Foi fixado prazo para o efeito de prolação da decisão arbitral no termo do prazo legal.
* * *
1.6. O Tribunal foi regularmente constituído e é competente em razão da matéria, de acordo com o artigo 2.º do RJAT.
As partes têm personalidade e capacidade judiciárias, mostram-se legítimas e encontram-se regularmente representadas (cf. artigos 4.º e 10.º, n.º 2 do RJAT e artigo 1.º da Portaria n.º 112-A/2011, de 22 de Março).
Não foram identificadas nulidades no processo.
2. QUESTÕES A DECIDIR
Vem a Requerente suscitar:
1- A ilegalidade da liquidação de IMI por não ser o sujeito passivo do imposto;
2 – A condenação da Requerida nos termos da alínea c), do n.º 1 do art.24.º do RJAT, a abster-se de liquidar o IMI do Prédio em seu nome, para futuro.
3 – A imposição à AT de que proceda à substituição do titular que figura na matriz predial urbana.
4 - A condenação da Requerida nas custas do processo.

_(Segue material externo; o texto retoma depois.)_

/-- ★★★ **(EN) «EnclosureNetP ϑc ϑp r q rsh rm σ ϑr Rs ε rI ℓ ε₁ ζ κ κ₂ Dm aHi Λ θ s» — EVERY AXIS THROUGH EVERY INNER-CORE ATOM CARRIES A DATUM**
(the EXHAUSTION of the rigid/soft dichotomy; ORDER + DENSITY, purely metric — no star, no frame).  Under the binders of (QE) verbatim and for every cool
shadow crystal `C = placedCrystal L′ w′ U t` of the shell (74D's (SC) output, as a HYPOTHESIS): every atom `x ∈ coreOf S K r` (the loose ball with its rim;
the cool part of the core is REG-out's) has a site `c ∈ C` such that for every unit vector `u` EITHER (soft) a site `c′ ∈ C` in the `κ`-cone of `u`
(`κ‖c′ − c‖ ≤ ⟪c′ − c, u⟫`) is reached by a net chain `IsNetChain (3ϑp + ε₁) ζ ε₁ S C x c c′` (≤ three centre readings, or a centre and a pair reading;
mismatch `ε₁`, collinearity defect `ζ`, `ε₁`-registered end), OR (rigid) a site `c′ ∈ C` in the `κ`-cone of `−u` with `Dm ≤ dist c c′` is read against `x`
by ONE star — an atom `p ∈ S` with `|dist x p − dist c c′| ≤ 2ϑp + ε₁`, `dist p c′ ≤ ε₁` — AND a soft chain exists in the WIDE `κ₂`-cone of `u`.
MECHANISM (why it should hold): ANCHORS — members of `ϑc`-cool stars (every atom within `4` of an atom of the cool zone) are `ε₁`-registered to `C` by
the rigid datum with `ϑc` and REG-out co-members (`(2ϑc + 2ε)/κ ≲ 6·10⁻⁴ ≤ ε₁ = 10⁻³` at the column's `∃ϑm ≤ 10⁻⁴`), so for the fat container
`K = S ∩ B̄(x₀, 4)` anchors start at radius `R_a ∈ [7.8, 8.8]` (probe); HOPS — a `ϑp`-tame star reads `|dist x x₁ − model| ≤ ϑp` for members (ZA-1), hop
`≤ 3.8`, pair readings `≤ 6.6` (midpoint atom: lens radius `≥ 0.7 ≥` covering radius); ROWS — in-plane rows are dense in every stacking, steep EQUAL-hop rows
need the letters at the hop layers in arithmetic progression mod 3 (absent in long-period words: probe word `ABCACB` leaves `62/150` axes at the centre),
but a centre hop `≤ 3.8` followed by ONE pair-read hop `≤ 6.6` with the intermediate site tuned in its layer coset has defect `≤ ζ = 10⁻²` in EVERY word;
ENCLOSURE — `K ⊆ B̄(x₀, 4)` ⇒ behind-depth `+` front-depth `≤ 2R_a`: soft reach `≤ 10.4–11.4` behind, else rigid reach `≤ 6.6` in front.  PROBE
(`dev/enclosure_probe3.py`, pure geometry: anchors := cool members, fcc/hcp/dhcp/`ABCACB`/`ABCBACBCABAC`/twin `ABABABCBCBCB`, scale `1`/`0.97`, tilts
`0°–55°`, `κ ∈ {0.8, 0.9}`, hop `3.8`, `ζ ∈ {0.005, 0.01}`): `150/150` axes covered on every sampled core atom (`334` rows).
INCOMPARABLE with (CM) formally (⇏: no assignment/injectivity/occupancy; ⇍: anchors `ε₁ ≪ d`, local slops `ϑp`); WEAKER IN KIND — local order and density,
the quantitative `d` being the junction's.  UNDECIDED→TRUE-leaning · INSTRUMENTABLE «Enclosure-T» (census ⑦ = the probe run on the census cores with the
registrable atoms as anchors; PASS iff every axis of every inner-core atom is covered at `(ε₁, ζ, κ, κ₂, Dm) = (10⁻³, 10⁻², 4/5, 1/2, 2)`) · ATTACKABLE-M.
Why it might fail: (a) COHERENT LABELLING — the chain sites must be `x`'s own sheet/letter continued inward from the registered annuli; a `ϑp`-tame twin
lamella through the ball is read consistently by stars but not by `C` (excluded only because its bounding partial must pierce the enclosure: order, not
estimate); (b) hop membership — a chain atom `3.8` model-units away must lie in the star (`≤ 4`): relative displacement `≤ 0.2` is a LOCAL tameness fact but
must be organised inward; (c) anchor registration needs `ϑc ≲ 2·10⁻⁴` (the column's `∃ϑm` allows it; at `ϑc ≥ 10⁻³` the piece is false as pinned).
Sources: parts UC (`IsTameStar`), YZ ((SC)/(CM)), YX ((XR♮) (M)); F. John 1961 (`sup` vs `L²` rotation control); FJM 2002 §4; Hirth–Lothe ch. 10; GPS
dilution-of-precision folklore (`1/κ`); CRITIC-LEDGER row 1322. [this file, g75] -/
def EnclosureNetP (ϑc ϑp r q rsh rm σ ϑr Rs ε rI ℓ ε₁ ζ κ κ₂ Dm aHi Λ θ s : ℝ) : Prop :=
  ∀ δ : ℝ, 0 < δ → ∀ a : ℝ, 0 < a →
    ∀ S : Set E3, IsDoorSetP aHi δ S → (∀ z : E3, Summable fun y : S => lennardJones (dist z (y : E3))) →
      (∀ p ∈ S, IsTwoShellAffineGood θ S p) →
        ∀ (L : E3 ≃L[ℝ] E3) (w : ℤ → E3), IsEquilChart a s Λ L w →
          ∀ (x₀ : E3) (K : Set E3), K ⊆ S → (∀ k ∈ K, dist k x₀ ≤ q) →
            IsTameOn ϑp S (LayeredHom (L : E3 →L[ℝ] E3) w) (coreOf S K rm) →
              IsTameOn ϑc S (LayeredHom (L : E3 →L[ℝ] E3) w) (moatIn S K r (r + rsh)) →
                ∀ (L' : E3 →L[ℝ] E3) (w' : ℤ → E3) (U : E3 ≃ₗᵢ[ℝ] E3) (t : E3),
                  IsCoolShadowCrystal σ ϑr Rs ε r rI ℓ S K (LayeredHom (L : E3 →L[ℝ] E3) w) L' w' U t →
                    ∀ x ∈ coreOf S K r, ∃ c ∈ placedCrystal L' w' U t, ∀ u : E3, ‖u‖ = 1 →
                      (∃ c' ∈ placedCrystal L' w' U t, κ * ‖c' - c‖ ≤ ⟪c' - c, u⟫_ℝ ∧
                          IsNetChain (3 * ϑp + ε₁) ζ ε₁ S (placedCrystal L' w' U t) x c c') ∨
                      ((∃ c' ∈ placedCrystal L' w' U t, κ * ‖c' - c‖ ≤ ⟪c' - c, -u⟫_ℝ ∧ Dm ≤ dist c c' ∧
                          ∃ p ∈ S, |dist x p - dist c c'| ≤ 2 * ϑp + ε₁ ∧ dist p c' ≤ ε₁) ∧
                        ∃ c' ∈ placedCrystal L' w' U t, κ₂ * ‖c' - c‖ ≤ ⟪c' - c, u⟫_ℝ ∧
                          IsNetChain (3 * ϑp + ε₁) ζ ε₁ S (placedCrystal L' w' U t) x c c')

/-- ★★★ **(OC) «CoreOccupancyP ϑc ϑp r q rsh rm σ ϑr Rs ε rI ℓ d₁ aHi Λ θ s» — NO VACANT SITE IN THE DEEP ZONE** (the COUNTING clause).  Under the
binders of (QE) verbatim, for every cool shadow crystal `C` of the shell: every site `c ∈ C` within `rI` of `K` has an atom `p ∈ S` with `dist p c ≤ d₁`
(REG-in covers the sites beyond `rI`).  STRICTLY WEAKER than (CM) (PROVED `coreOccupancyP_of_mildCoreFilling`: `d ≤ d₁`, `rI ≤ ρf`).  MECHANISM: clean
two-shell completeness (`IsCleanP`: every atom carries a full `12 + 6` pattern at scale `∈ [9/10, 1]`) propagated inward from the REG-in zone along
`C`-rows — an occupied site's atom has a neighbour near each adjacent site; no drift accumulates because each step re-anchors on `C`.  TRUE-leaning ·
ATTACKABLE-S · INSTRUMENTABLE (census ⑦: vacancy count of the fitted crystal inside `rI = 10` at tolerance `d₁ = 2/5`; PASS iff `0`).
Why it might fail: the clean pattern around an atom is oriented by the atom's OWN frame, which tameness controls only hop by hop (the frame obstruction):
the inward induction must re-anchor on `C` at every step (site ↦ nearest atom, tolerance `d₁ = 2/5` against a true drift `≈ 1/4` and separation `27/32`),
and a differently stacked lamella inside the ball that is clean and `ϑp`-tame in its own right (the twin lamella of (EN) (a)) would leave the `C`-sites
it covers unserved — excluded only because its bounding partials must pierce the registered enclosure (order, not estimate).
Sources: part UC/CleanScaleP (`IsCleanP`, `isSep_of_isClean`); Conway–Sloane SPLAG ch. 7 (second-shell patterns of close packings); parts YX/YZ (REG-in,
occupancy clause of (CM)); CRITIC-LEDGER row 1322. [this file, g75] -/
def CoreOccupancyP (ϑc ϑp r q rsh rm σ ϑr Rs ε rI ℓ d₁ aHi Λ θ s : ℝ) : Prop :=
  ∀ δ : ℝ, 0 < δ → ∀ a : ℝ, 0 < a →
    ∀ S : Set E3, IsDoorSetP aHi δ S → (∀ z : E3, Summable fun y : S => lennardJones (dist z (y : E3))) →
      (∀ p ∈ S, IsTwoShellAffineGood θ S p) →
        ∀ (L : E3 ≃L[ℝ] E3) (w : ℤ → E3), IsEquilChart a s Λ L w →
          ∀ (x₀ : E3) (K : Set E3), K ⊆ S → (∀ k ∈ K, dist k x₀ ≤ q) →
            IsTameOn ϑp S (LayeredHom (L : E3 →L[ℝ] E3) w) (coreOf S K rm) →
              IsTameOn ϑc S (LayeredHom (L : E3 →L[ℝ] E3) w) (moatIn S K r (r + rsh)) →
                ∀ (L' : E3 →L[ℝ] E3) (w' : ℤ → E3) (U : E3 ≃ₗᵢ[ℝ] E3) (t : E3),
                  IsCoolShadowCrystal σ ϑr Rs ε r rI ℓ S K (LayeredHom (L : E3 →L[ℝ] E3) w) L' w' U t →
                    ∀ c ∈ placedCrystal L' w' U t, (∃ k ∈ K, dist c k ≤ rI) → ∃ p ∈ S, dist p c ≤ d₁

/-- (OC) is WEAKER for a larger tolerance. [this file, g75] -/
theorem CoreOccupancyP.of_le {ϑc ϑp r q rsh rm σ ϑr Rs ε rI ℓ d₁ d₁' aHi Λ θ s : ℝ} (h : d₁ ≤ d₁')
    (hO : CoreOccupancyP ϑc ϑp r q rsh rm σ ϑr Rs ε rI ℓ d₁ aHi Λ θ s) : CoreOccupancyP ϑc ϑp r q rsh rm σ ϑr Rs ε rI ℓ d₁' aHi Λ θ s :=
  fun δ hδ a ha S hS hsum hgood L w hLw x₀ K hKS hKq hmild hcool L' w' U t hC c hc hk => by
    obtain ⟨p, hp, hpc⟩ := hO δ hδ a ha S hS hsum hgood L w hLw x₀ K hKS hKq hmild hcool L' w' U t hC c hc hk
    exact ⟨p, hp, hpc.trans h⟩

/-- ★ **(CM)(d) ⇒ (OC)(d₁) for `d ≤ d₁`, `rI ≤ ρf` (PROVED — the counting piece is STRICTLY WEAKER than the target)**: enumerate the (finite: `δ`-separated,
`K ⊆ S ∩ B̄(x₀, q)`) core, take (CM)'s filling `y₀`; a site within `rI ≤ ρf` of `K` is some `y₀ i`, and `xf i ∈ S` is within `d ≤ d₁`. [this file, g75] -/
theorem coreOccupancyP_of_mildCoreFilling {ϑc ϑp r q rsh ρ rm σ ϑr Rs ε rI ℓ ρf d d₁ aHi Λ θ s : ℝ} (hd : d ≤ d₁) (hrI : rI ≤ ρf)
    (h : MildCoreFillingP ϑc ϑp r q rsh ρ rm σ ϑr Rs ε rI ℓ ρf d aHi Λ θ s) : CoreOccupancyP ϑc ϑp r q rsh rm σ ϑr Rs ε rI ℓ d₁ aHi Λ θ s := by
  intro δ hδ a ha S hS hsum hgood L w hLw x₀ K hKS hKq hmild hcool L' w' U t hC c hc hk
  have hKfin : K.Finite :=
    (Literature.Probability.Process.LocalConfig.finite_inter_of_separated hδ hS.2.1 (isCompact_closedBall x₀ q)).subset
      fun k hk => ⟨mem_closedBall.2 (hKq k hk), hKS hk⟩
  obtain ⟨n, f, hf⟩ := (coreOf_finite hδ hS.2.1 hKfin ρ).fin_embedding
  obtain ⟨y₀, -, -, hyd, hfill⟩ := h δ hδ a ha S hS hsum hgood L w hLw x₀ K hKS hKq hmild hcool n f f.injective hf L' w' U t hC
  obtain ⟨k, hkK, hck⟩ := hk
  obtain ⟨i, hi⟩ := hfill c hc ⟨k, hkK, hck.trans hrI⟩
  have hfi : (f i : E3) ∈ coreOf S K ρ := hf ▸ Set.mem_range_self i
  exact ⟨f i, hfi.1, by rw [← hi]; exact (hyd i).trans hd⟩

end Pieces

/-! ### ZA-5  THE JUNCTION (CM) ⟸ (EN) ∧ (OC) (PROVED) and the re-pinned instances down to the docket leaf -/

section Junction

variable {n : ℕ}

A Requerida por excepção invoca a incompetência material do Tribunal Arbitral, questão que importa apreciar em primeiro lugar.
3. MATÉRIA DE FACTO
Com relevo para a apreciação e decisão do mérito, dão-se por provados os seguintes factos:
A) A Requerente foi notificada pela AT da liquidação do IMI referente ao ano de 2018 – 1.ª prestação – do Prédio em causa nos autos, inscrito na matriz predial urbana sob o ..., da freguesia de ..., no valor global de € 1.044,86 (cfr. Liquidação n.º 2018..., junta pela Requerente como Documento n.º 1 com a sua petição arbitral.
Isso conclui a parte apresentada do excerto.